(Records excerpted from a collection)
-------------------------
import Mathlib
import Summits.KontsevichZagierPeriods.Zeta5Search.BrickStepF
import Summits.KontsevichZagierPeriods.Zeta5Search.BrickDigitStepD

/-!
# BrickDigitSide — THEOREM 6, DIGIT SIDE (Addendum, `s ≥ 1`): `Σ_{j=0}^{n} D_j^{(s)} ≡ 0 (mod p³)` for every
`n < p²`, `p ≥ 5`, `A` even, `2 ≤ 2B ≤ A`, `1 ≤ s ≤ A − 1` — a KERNEL THEOREM (cell zeta5-irr)

HONEST FRAMING: systematic search; no irrationality claim unless certified. INSTRUMENT theorem of the ζ(5)
census cell zeta5-irr (HOME `run/shared/lean/pub/zeta5-irr/`; memo `zi-p2/probes/B8/thm6/THEOREM6.md` §1
«**Addendum (all s).** Under the same hypotheses `Σ_{j=0}^{n}D_j^{(s)} ≡ 0 (mod p³)`», `D_j^{(s)} :=
p^{τ_s}(p^{τ_s}cell_{jp}^{(s)}(np) − cell_j^{(s)}(n))`, `τ_s = A−1−s`; proof = Steps D (D3) + E⁺ (E1⁺) + F (F5) with
LEMMA Φ4 and Wolstenholme). Nothing here is about ζ(5); no irrationality content; filing moves no rung (zi-p2's
THEOREM 6 is a certified instrument-tier statement; this file puts its digit half for the cells `s ≥ 1` in the
kernel; the harmonic cell `s = 0` and the off-digit half (Step G⁺) are NOT here). Filed by the engine seat zi-eng (g8):
assembly of `BrickDigitStepD.digitD_sub_le` (Step D), `BrickPhiFour.padicValuation_brickPhi_sub_le` (LEMMA Φ4:
`Φ(−j) − 1 ≡ λ_p q_n(j) (mod p⁴)`, `λ_p = pH_{p−1}`), `BrickPhiFour.padicValuation_prime_mul_harmonic_le` (Wolstenholme:
`v_p(λ_p) ≥ 3`), `BrickStepF.stepF` (`Σ_j q_n(j)ρ_j ≡ 0 (mod p)`), `BrickTopKummer.cell_one_valuation_abs` (C3⁺).

## The statement

For a prime `p ≥ 5`, `A` even, `2 ≤ 2B ≤ A`, `n < p²`, `s + 1 ≤ A`, with `digitD A B p 1 n j s =
p^{τ_s}·(p^{τ_s}·c_{jp,s}(np) − c_{j,s}(n))` (`BrickDigitStepD`, level `L = 1`):

**`v(Σ_{j=0}^{n} digitD A B p 1 n j s) ≤ exp(−3)`**, i.e. `Σ_{j≤n} D_j^{(s)} ≡ 0 (mod p³)` (`sum_digitD_le`).

Chain: `D_j ≡ p^{τ}(Φ(−j)−1)c_{j,s}` (Step D) `≡ λ_p·q_n(j)·p^{τ}c_{j,s} (mod p³)` (Φ4, `v(p^τc_{j,s}) ≥ −1`), and
`Σ_j λ_p q_n(j) p^{τ}c_{j,s} = H_{p−1}·Σ_j q_n(j)·p^{A−s}c_{j,s}` has valuation `≥ 2 + 1` (Wolstenholme + Step F).
-/

namespace Summit.KontsevichZagierPeriods.Zeta5Search.BrickDigitSide

open Finset Nat WithZero
open Summit.KontsevichZagierPeriods.Zeta5Search.BrickKernelFrobenius (brickPhi)
open Summit.KontsevichZagierPeriods.Zeta5Search.BrickPhiFour (phiMoment padicValuation_brickPhi_sub_le
  padicValuation_prime_mul_harmonic_le)
open Summit.KontsevichZagierPeriods.Zeta5Search.BrickLaurent (cell phiCoeff phiCoeff_zero)
open Summit.KontsevichZagierPeriods.Zeta5Search.BrickTopKummer (cell_one_valuation_abs)
open Summit.KontsevichZagierPeriods.Zeta5Search.BrickDigitStepD (digitD digitD_sub_le)
open Summit.KontsevichZagierPeriods.Zeta5Search.BrickStepF (stepF)

noncomputable section

variable {p : ℕ} [Fact p.Prime]

/-- Discreteness: `v(y) < 1` implies `v(y) ≤ exp(−1)`. -/
theorem le_exp_neg_one_of_lt_one {y : ℚ} (h : Rat.padicValuation p y < 1) : Rat.padicValuation p y ≤ exp (-1) := by
  by_cases hy : y = 0
  · rw [hy, map_zero]; exact _root_.zero_le
  · have e : Rat.padicValuation p y = exp (-padicValRat p y) := if_neg hy
    rw [e, ← exp_zero, exp_lt_exp] at h
    rw [e, exp_le_exp]
    omega

/-- **THEOREM 6, DIGIT SIDE for the cells `s ≥ 1`**: `p ≥ 5`, `A` even, `2 ≤ 2B ≤ A`, `n < p²`, `s + 1 ≤ A` ⇒
`v_p(Σ_{j=0}^{n} D_j^{(s)}) ≥ 3`. -/
theorem sum_digitD_le (h3 : 3 < p) {A B n s : ℕ} (hA : Even A) (hAB : 2 * B ≤ A) (hB : 1 ≤ B) (hn : n < p ^ 2)
    (hs : s + 1 ≤ A) : Rat.padicValuation p (∑ j ∈ range (n + 1), digitD A B p 1 n j s) ≤ exp (-3) := by
  have hp : p.Prime := Fact.out
  have hp2 : p ≠ 2 := by omega
  have hpQ : (p : ℚ) ≠ 0 := by exact_mod_cast hp.ne_zero
  set lam : ℚ := (p : ℚ) * harmonic (p - 1) with hlam
  set τ : ℕ := A - 1 - s with hτ
  -- termwise: `D_j ≡ λ_p·p^τ·q_n(j)·c_{j,s}(n) (mod p³)`
  have hterm : ∀ j ∈ range (n + 1), Rat.padicValuation p
      (digitD A B p 1 n j s - lam * (p : ℚ) ^ τ * ((phiMoment A B n ((j : ℕ) : ℤ) : ℚ) * cell A B 1 n j s)) ≤ exp (-3) := by
    intro j hj
    have hjn : j ≤ n := by have := mem_range.1 hj; omega
    have hD := digitD_sub_le (p := p) h3 hAB (L := 1) (by simpa using hn) hjn hs
    rw [one_mul] at hD
    have hΦ := padicValuation_brickPhi_sub_le (p := p) h3 hAB n (j : ℤ)
    rw [← phiCoeff_zero hp hp2 A B n (j : ℤ)] at hΦ
    have hc : Rat.padicValuation p ((p : ℚ) ^ τ * cell A B 1 n j s) ≤ exp 1 := by
      rw [map_mul, map_pow, Rat.padicValuation_self, ← exp_nsmul]
      refine (mul_le_mul' le_rfl (cell_one_valuation_abs hp2 hAB (L := 1) (by simpa using hn) hjn s)).trans ?_
      rw [← exp_add, exp_le_exp, hτ]; push_cast [show s ≤ A by omega]; simp; omega
    rw [show digitD A B p 1 n j s - lam * (p : ℚ) ^ τ * ((phiMoment A B n ((j : ℕ) : ℤ) : ℚ) * cell A B 1 n j s) =
      (digitD A B p 1 n j s - (p : ℚ) ^ (A - 1 - s) * (phiCoeff A B p n j 0 - 1) * cell A B 1 n j s) +
        (phiCoeff A B p n j 0 - 1 - lam * (phiMoment A B n ((j : ℕ) : ℤ) : ℚ)) * ((p : ℚ) ^ τ * cell A B 1 n j s) by
      rw [hlam, hτ]; ring]
    refine (Valuation.map_add _ _ _).trans (max_le hD ?_)
    rw [map_mul]
    calc _ ≤ exp (-4) * exp 1 := mul_le_mul' hΦ hc
      _ = exp (-3) := by rw [← exp_add]; norm_num
  -- the model sum `λ_p·p^τ·Σ_j q_n(j)c_{j,s}(n) = H_{p−1}·Σ_j q_n(j)·p^{A−s}c_{j,s}(n)` has valuation `≥ 2 + 1`
  have hmodel : Rat.padicValuation p
      (∑ j ∈ range (n + 1), lam * (p : ℚ) ^ τ * ((phiMoment A B n ((j : ℕ) : ℤ) : ℚ) * cell A B 1 n j s)) ≤ exp (-3) := by
    have hrew : ∑ j ∈ range (n + 1), lam * (p : ℚ) ^ τ * ((phiMoment A B n ((j : ℕ) : ℤ) : ℚ) * cell A B 1 n j s) =
        harmonic (p - 1) * ∑ j ∈ range (n + 1),
          (phiMoment A B n ((j : ℕ) : ℤ) : ℚ) * ((p : ℚ) ^ (A - s) * cell A B 1 n j s) := by
      rw [Finset.mul_sum]
      refine Finset.sum_congr rfl fun j _ => ?_
      rw [hlam, hτ, show A - s = A - 1 - s + 1 by omega, pow_succ]
      ring
    have hH : Rat.padicValuation p (harmonic (p - 1) : ℚ) ≤ exp (-2) := by
      have h := padicValuation_prime_mul_harmonic_le (p := p) h3
      rw [map_mul, Rat.padicValuation_self] at h
      calc Rat.padicValuation p (harmonic (p - 1) : ℚ)
          = exp 1 * (exp (-1) * Rat.padicValuation p (harmonic (p - 1) : ℚ)) := by
            rw [← mul_assoc, ← exp_add]; norm_num
        _ ≤ exp 1 * exp (-3) := mul_le_mul' le_rfl h
        _ = exp (-2) := by rw [← exp_add]; norm_num
    rw [hrew, map_mul]
    calc _ ≤ exp (-2) * exp (-1) := mul_le_mul' hH (le_exp_neg_one_of_lt_one (stepF h3 hA hAB hB hn s))
      _ = exp (-3) := by rw [← exp_add]; norm_num
  -- assemble
  have hsplit : ∑ j ∈ range (n + 1), digitD A B p 1 n j s =
      ∑ j ∈ range (n + 1), (digitD A B p 1 n j s - lam * (p : ℚ) ^ τ * ((phiMoment A B n ((j : ℕ) : ℤ) : ℚ) * cell A B 1 n j s))
      + ∑ j ∈ range (n + 1), lam * (p : ℚ) ^ τ * ((phiMoment A B n ((j : ℕ) : ℤ) : ℚ) * cell A B 1 n j s) := by
    rw [← Finset.sum_add_distrib]; exact Finset.sum_congr rfl fun j _ => by ring
  rw [hsplit]
  exact (Valuation.map_add _ _ _).trans (max_le (Valuation.map_sum_le _ hterm) hmodel)

end

end Summit.KontsevichZagierPeriods.Zeta5Search.BrickDigitSide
-------------------------
> **YOUR INSTRUCTIONS**
Search the entries for the word "omega" and show every line that has it.

> **FINAL ANSWER**
    omega
  have hp2 : p ≠ 2 := by omega
    have hjn : j ≤ n := by have := mem_range.1 hj; omega
      rw [← exp_add, exp_le_exp, hτ]; push_cast [show s ≤ A by omega]; simp; omega
      rw [hlam, hτ, show A - s = A - 1 - s + 1 by omega, pow_succ]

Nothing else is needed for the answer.